Collected data:

=== Section Start ===

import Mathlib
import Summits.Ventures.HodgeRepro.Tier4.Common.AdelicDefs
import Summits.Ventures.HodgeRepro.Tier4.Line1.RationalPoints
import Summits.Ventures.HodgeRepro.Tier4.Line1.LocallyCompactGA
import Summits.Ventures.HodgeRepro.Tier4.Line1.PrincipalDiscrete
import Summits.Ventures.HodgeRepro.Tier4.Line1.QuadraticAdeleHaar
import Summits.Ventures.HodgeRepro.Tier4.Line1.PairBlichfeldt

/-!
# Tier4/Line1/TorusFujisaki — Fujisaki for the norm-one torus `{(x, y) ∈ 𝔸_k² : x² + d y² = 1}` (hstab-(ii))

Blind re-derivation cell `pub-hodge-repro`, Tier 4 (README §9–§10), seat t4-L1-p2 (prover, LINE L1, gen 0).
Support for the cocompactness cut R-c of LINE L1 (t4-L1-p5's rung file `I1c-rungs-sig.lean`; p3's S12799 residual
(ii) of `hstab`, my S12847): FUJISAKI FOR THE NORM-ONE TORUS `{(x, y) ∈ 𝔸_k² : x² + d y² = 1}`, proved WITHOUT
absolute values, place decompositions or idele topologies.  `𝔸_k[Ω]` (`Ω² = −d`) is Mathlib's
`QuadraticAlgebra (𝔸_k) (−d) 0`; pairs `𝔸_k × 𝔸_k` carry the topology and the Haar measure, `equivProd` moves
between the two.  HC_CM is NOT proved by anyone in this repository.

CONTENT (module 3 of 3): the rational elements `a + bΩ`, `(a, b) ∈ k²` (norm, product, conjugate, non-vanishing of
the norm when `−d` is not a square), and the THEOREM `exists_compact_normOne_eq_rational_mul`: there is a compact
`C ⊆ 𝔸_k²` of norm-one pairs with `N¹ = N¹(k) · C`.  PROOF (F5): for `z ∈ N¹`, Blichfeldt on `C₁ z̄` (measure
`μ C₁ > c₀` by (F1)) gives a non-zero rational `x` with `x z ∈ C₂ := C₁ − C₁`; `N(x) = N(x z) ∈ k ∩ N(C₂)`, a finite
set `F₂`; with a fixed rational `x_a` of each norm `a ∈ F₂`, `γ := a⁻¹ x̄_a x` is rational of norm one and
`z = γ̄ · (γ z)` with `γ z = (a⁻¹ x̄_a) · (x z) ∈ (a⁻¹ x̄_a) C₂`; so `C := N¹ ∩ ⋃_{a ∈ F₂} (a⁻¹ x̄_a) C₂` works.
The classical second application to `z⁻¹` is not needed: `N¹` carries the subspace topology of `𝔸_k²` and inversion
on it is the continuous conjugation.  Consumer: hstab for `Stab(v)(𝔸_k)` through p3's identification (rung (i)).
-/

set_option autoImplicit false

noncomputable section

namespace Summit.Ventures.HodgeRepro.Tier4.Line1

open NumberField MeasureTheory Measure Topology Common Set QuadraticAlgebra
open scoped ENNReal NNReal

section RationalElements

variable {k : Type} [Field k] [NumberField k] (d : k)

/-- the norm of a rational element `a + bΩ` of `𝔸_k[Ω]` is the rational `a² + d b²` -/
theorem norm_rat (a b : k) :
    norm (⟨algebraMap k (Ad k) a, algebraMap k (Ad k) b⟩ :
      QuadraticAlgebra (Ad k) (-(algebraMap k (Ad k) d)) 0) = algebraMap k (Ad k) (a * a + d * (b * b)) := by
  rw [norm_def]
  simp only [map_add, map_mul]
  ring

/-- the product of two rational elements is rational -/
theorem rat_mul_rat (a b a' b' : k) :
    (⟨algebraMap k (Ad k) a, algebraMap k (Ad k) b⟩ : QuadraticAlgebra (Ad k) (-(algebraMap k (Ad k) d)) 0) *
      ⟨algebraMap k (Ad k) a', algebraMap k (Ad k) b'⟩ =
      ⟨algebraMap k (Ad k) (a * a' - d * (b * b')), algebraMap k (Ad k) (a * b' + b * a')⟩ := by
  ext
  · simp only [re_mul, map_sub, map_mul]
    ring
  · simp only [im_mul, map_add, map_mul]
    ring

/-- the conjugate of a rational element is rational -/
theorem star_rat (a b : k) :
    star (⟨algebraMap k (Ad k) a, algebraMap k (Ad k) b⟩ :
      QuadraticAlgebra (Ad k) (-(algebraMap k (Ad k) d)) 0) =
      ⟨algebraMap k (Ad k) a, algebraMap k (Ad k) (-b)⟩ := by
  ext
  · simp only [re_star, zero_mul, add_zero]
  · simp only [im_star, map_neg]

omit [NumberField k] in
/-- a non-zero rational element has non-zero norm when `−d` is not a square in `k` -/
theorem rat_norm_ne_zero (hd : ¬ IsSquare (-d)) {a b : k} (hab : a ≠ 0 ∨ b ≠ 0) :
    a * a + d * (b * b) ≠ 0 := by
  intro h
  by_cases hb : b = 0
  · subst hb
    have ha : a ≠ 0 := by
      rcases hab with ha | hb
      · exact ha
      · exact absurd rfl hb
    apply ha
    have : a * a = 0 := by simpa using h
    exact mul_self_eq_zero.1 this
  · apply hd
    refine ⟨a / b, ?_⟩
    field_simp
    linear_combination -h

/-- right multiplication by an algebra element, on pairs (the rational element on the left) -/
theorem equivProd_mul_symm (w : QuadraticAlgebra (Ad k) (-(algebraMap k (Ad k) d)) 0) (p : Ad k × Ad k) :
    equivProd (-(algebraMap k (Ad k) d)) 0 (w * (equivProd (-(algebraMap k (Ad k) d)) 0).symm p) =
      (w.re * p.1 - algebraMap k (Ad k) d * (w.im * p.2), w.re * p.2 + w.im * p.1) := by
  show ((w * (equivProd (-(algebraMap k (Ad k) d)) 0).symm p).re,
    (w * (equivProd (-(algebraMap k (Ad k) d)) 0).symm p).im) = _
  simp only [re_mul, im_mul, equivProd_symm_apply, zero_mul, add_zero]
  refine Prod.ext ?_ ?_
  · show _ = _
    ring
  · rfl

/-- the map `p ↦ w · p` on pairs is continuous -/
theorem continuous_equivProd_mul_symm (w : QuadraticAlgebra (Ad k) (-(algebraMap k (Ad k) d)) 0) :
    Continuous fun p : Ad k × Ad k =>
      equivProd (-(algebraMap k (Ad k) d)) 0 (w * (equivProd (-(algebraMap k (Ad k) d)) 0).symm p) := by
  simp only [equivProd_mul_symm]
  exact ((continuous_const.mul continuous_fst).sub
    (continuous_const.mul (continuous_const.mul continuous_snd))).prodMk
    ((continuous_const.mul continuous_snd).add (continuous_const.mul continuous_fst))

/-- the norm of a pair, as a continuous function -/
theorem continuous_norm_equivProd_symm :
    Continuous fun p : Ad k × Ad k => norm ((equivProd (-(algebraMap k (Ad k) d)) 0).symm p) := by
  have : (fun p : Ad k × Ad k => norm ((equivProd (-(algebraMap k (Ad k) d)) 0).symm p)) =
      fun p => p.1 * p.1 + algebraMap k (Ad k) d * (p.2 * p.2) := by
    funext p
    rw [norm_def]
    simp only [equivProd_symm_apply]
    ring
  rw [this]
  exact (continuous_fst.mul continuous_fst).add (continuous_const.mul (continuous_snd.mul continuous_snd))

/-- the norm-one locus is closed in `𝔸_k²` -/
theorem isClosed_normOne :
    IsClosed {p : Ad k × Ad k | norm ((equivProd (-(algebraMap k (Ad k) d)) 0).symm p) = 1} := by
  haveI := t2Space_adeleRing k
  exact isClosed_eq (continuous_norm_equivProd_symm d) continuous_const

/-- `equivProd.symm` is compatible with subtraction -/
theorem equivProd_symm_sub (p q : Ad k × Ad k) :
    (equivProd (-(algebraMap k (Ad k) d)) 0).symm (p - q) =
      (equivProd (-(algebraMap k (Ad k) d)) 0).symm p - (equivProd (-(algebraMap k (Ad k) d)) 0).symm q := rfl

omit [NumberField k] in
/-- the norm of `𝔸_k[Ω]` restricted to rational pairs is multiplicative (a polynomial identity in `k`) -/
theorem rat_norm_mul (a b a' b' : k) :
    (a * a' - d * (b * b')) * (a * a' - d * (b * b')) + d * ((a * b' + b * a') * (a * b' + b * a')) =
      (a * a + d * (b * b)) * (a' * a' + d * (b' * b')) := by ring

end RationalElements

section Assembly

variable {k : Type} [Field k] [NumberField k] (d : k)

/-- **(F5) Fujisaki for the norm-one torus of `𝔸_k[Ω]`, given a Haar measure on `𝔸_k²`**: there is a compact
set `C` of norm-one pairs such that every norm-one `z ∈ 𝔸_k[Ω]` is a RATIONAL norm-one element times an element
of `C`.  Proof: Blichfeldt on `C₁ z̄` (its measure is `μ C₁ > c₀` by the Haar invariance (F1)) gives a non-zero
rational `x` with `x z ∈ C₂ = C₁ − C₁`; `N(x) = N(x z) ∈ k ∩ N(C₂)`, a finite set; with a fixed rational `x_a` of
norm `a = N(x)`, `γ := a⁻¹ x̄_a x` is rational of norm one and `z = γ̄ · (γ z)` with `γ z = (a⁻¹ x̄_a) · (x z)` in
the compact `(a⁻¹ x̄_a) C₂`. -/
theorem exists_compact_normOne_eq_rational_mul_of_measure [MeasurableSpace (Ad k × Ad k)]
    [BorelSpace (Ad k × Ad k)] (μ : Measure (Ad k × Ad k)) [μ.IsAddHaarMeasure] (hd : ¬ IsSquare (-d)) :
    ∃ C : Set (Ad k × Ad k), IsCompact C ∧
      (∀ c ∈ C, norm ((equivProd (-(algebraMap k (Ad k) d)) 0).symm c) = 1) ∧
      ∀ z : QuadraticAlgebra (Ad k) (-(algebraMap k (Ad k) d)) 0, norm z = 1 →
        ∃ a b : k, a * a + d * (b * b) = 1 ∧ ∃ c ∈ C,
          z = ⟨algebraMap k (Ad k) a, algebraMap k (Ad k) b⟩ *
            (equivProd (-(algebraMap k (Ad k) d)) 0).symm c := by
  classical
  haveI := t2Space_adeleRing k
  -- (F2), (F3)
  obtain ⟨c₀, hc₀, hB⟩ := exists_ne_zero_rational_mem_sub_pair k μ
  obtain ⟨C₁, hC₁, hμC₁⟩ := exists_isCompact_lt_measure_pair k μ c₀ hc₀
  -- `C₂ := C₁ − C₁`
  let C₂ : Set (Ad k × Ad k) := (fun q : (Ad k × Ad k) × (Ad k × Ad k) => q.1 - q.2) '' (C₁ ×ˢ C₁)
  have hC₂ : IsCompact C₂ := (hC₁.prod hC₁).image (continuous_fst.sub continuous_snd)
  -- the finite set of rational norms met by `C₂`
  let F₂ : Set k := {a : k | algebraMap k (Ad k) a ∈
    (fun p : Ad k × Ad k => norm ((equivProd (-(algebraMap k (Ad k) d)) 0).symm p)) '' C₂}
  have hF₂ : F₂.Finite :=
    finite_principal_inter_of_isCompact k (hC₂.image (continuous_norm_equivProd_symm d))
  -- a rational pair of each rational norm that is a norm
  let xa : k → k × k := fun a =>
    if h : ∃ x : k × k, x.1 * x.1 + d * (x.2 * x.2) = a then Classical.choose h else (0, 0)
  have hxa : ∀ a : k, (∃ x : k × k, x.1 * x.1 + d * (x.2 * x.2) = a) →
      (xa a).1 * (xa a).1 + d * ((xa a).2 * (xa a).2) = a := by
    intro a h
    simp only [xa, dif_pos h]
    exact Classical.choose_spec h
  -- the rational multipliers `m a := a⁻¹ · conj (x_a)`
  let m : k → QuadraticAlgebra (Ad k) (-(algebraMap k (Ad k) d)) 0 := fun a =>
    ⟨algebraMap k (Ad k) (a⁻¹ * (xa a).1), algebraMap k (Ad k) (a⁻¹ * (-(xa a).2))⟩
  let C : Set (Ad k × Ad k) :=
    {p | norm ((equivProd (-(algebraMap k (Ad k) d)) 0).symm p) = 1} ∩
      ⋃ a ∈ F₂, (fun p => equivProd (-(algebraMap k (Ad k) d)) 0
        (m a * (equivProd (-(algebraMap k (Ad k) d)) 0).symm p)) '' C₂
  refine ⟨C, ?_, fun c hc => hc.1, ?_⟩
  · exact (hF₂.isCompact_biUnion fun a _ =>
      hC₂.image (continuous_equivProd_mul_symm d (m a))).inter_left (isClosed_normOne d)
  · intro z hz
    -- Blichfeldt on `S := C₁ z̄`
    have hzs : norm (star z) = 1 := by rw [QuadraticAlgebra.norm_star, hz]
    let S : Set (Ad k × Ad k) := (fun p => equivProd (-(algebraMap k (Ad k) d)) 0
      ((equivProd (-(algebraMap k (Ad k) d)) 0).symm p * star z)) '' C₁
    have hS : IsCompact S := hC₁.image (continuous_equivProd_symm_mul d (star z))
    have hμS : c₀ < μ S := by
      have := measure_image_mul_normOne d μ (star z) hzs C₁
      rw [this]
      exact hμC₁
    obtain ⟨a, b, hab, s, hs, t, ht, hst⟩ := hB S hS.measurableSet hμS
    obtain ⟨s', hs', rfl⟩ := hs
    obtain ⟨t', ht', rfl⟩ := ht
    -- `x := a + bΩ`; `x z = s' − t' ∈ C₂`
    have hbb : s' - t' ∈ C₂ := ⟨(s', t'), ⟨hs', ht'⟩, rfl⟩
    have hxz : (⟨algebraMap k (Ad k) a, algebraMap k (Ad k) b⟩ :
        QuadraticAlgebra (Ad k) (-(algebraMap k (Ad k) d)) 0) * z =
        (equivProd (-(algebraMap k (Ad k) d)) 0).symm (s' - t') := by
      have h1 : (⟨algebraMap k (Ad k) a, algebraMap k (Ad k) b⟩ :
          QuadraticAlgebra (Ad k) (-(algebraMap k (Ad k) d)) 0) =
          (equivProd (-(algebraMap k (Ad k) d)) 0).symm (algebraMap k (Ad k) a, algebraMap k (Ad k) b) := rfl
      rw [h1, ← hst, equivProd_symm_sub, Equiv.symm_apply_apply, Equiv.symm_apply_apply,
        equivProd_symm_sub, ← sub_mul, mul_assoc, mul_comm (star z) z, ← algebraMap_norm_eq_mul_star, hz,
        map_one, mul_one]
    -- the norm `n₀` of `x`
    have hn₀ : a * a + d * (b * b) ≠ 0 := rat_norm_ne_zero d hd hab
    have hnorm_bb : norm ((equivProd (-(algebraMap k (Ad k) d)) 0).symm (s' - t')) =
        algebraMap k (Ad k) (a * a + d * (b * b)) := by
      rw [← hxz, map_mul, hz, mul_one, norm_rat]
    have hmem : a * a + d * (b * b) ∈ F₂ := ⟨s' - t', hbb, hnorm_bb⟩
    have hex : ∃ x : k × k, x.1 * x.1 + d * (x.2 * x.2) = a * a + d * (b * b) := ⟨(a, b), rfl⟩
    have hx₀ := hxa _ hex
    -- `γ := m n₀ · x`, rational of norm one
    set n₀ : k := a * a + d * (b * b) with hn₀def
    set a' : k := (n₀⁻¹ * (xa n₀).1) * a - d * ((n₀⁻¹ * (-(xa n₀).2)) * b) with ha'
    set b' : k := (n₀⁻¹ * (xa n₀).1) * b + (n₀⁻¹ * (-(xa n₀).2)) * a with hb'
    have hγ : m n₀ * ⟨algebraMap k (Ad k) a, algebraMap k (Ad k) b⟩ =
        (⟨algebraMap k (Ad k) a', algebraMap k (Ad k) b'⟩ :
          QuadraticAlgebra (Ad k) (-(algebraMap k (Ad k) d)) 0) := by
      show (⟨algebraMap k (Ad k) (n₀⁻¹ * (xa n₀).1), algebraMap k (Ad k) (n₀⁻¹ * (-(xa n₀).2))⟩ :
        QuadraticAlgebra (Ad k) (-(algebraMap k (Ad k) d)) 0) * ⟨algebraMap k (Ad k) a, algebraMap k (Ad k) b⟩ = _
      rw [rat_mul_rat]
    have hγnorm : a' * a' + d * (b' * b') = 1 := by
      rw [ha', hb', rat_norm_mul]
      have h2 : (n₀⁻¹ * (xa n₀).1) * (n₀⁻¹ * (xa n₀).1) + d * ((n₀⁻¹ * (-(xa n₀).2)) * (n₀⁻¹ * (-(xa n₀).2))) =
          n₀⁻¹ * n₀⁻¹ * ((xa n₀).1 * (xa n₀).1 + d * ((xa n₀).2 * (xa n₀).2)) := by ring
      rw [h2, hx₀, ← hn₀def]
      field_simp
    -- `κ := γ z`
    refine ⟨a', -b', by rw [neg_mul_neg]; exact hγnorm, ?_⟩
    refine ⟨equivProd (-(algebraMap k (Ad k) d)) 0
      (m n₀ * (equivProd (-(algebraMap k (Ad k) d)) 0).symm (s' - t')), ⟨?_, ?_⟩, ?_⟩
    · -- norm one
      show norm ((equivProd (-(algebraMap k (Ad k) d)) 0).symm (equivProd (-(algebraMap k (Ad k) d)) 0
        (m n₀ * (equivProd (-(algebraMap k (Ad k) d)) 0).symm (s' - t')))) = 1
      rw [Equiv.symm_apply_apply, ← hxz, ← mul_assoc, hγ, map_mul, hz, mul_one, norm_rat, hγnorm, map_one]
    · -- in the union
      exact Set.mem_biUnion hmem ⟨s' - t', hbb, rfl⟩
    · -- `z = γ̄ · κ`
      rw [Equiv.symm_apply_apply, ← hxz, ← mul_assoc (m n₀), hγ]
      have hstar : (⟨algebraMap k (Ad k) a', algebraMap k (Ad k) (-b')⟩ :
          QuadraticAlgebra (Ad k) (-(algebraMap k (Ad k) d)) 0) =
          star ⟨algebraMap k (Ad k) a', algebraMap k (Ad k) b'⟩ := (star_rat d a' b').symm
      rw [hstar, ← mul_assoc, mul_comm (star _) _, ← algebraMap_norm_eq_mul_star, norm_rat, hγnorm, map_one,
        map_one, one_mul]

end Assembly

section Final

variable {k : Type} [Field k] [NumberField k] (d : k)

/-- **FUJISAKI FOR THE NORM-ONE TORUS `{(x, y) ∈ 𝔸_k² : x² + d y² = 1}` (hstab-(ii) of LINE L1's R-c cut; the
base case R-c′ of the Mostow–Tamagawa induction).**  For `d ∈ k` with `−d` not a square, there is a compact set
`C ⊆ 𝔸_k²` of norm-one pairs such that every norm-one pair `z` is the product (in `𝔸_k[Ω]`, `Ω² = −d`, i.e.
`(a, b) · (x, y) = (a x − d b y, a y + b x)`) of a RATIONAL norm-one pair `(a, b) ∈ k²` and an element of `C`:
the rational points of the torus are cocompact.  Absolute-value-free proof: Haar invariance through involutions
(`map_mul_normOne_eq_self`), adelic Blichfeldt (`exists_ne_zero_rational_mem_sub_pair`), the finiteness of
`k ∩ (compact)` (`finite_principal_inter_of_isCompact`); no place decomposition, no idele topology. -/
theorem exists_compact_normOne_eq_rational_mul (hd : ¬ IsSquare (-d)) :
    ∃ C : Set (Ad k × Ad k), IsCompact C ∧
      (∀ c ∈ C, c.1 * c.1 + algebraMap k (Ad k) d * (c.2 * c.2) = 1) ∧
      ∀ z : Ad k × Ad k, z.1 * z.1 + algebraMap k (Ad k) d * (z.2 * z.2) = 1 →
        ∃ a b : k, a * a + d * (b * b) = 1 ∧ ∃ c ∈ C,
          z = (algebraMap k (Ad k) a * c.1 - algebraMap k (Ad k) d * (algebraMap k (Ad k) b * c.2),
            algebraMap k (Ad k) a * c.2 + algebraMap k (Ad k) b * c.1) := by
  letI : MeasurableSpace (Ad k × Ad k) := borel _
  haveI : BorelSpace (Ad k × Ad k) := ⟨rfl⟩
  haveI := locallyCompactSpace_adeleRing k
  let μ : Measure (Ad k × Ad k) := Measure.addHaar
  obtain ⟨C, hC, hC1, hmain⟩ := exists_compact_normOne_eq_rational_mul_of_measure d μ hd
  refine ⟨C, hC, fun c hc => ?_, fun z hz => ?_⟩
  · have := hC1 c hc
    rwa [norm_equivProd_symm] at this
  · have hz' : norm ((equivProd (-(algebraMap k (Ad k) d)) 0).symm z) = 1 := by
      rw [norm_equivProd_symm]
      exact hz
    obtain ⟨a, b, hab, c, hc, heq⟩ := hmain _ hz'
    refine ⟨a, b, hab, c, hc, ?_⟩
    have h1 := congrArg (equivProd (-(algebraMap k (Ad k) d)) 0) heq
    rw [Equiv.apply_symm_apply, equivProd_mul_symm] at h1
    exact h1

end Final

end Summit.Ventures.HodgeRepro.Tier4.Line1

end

=== Section End ===

**GOAL OF THE EXERCISE**
Give back the entries above exactly as they are, from their first line through the line that contains "noncomputable section", both included, with nothing else.

**ANSWER FOR THE TASK**
import Mathlib
import Summits.Ventures.HodgeRepro.Tier4.Common.AdelicDefs
import Summits.Ventures.HodgeRepro.Tier4.Line1.RationalPoints
import Summits.Ventures.HodgeRepro.Tier4.Line1.LocallyCompactGA
import Summits.Ventures.HodgeRepro.Tier4.Line1.PrincipalDiscrete
import Summits.Ventures.HodgeRepro.Tier4.Line1.QuadraticAdeleHaar
import Summits.Ventures.HodgeRepro.Tier4.Line1.PairBlichfeldt

/-!
# Tier4/Line1/TorusFujisaki — Fujisaki for the norm-one torus `{(x, y) ∈ 𝔸_k² : x² + d y² = 1}` (hstab-(ii))

Blind re-derivation cell `pub-hodge-repro`, Tier 4 (README §9–§10), seat t4-L1-p2 (prover, LINE L1, gen 0).
Support for the cocompactness cut R-c of LINE L1 (t4-L1-p5's rung file `I1c-rungs-sig.lean`; p3's S12799 residual
(ii) of `hstab`, my S12847): FUJISAKI FOR THE NORM-ONE TORUS `{(x, y) ∈ 𝔸_k² : x² + d y² = 1}`, proved WITHOUT
absolute values, place decompositions or idele topologies.  `𝔸_k[Ω]` (`Ω² = −d`) is Mathlib's
`QuadraticAlgebra (𝔸_k) (−d) 0`; pairs `𝔸_k × 𝔸_k` carry the topology and the Haar measure, `equivProd` moves
between the two.  HC_CM is NOT proved by anyone in this repository.

CONTENT (module 3 of 3): the rational elements `a + bΩ`, `(a, b) ∈ k²` (norm, product, conjugate, non-vanishing of
the norm when `−d` is not a square), and the THEOREM `exists_compact_normOne_eq_rational_mul`: there is a compact
`C ⊆ 𝔸_k²` of norm-one pairs with `N¹ = N¹(k) · C`.  PROOF (F5): for `z ∈ N¹`, Blichfeldt on `C₁ z̄` (measure
`μ C₁ > c₀` by (F1)) gives a non-zero rational `x` with `x z ∈ C₂ := C₁ − C₁`; `N(x) = N(x z) ∈ k ∩ N(C₂)`, a finite
set `F₂`; with a fixed rational `x_a` of each norm `a ∈ F₂`, `γ := a⁻¹ x̄_a x` is rational of norm one and
`z = γ̄ · (γ z)` with `γ z = (a⁻¹ x̄_a) · (x z) ∈ (a⁻¹ x̄_a) C₂`; so `C := N¹ ∩ ⋃_{a ∈ F₂} (a⁻¹ x̄_a) C₂` works.
The classical second application to `z⁻¹` is not needed: `N¹` carries the subspace topology of `𝔸_k²` and inversion
on it is the continuous conjugation.  Consumer: hstab for `Stab(v)(𝔸_k)` through p3's identification (rung (i)).
-/

set_option autoImplicit false

noncomputable section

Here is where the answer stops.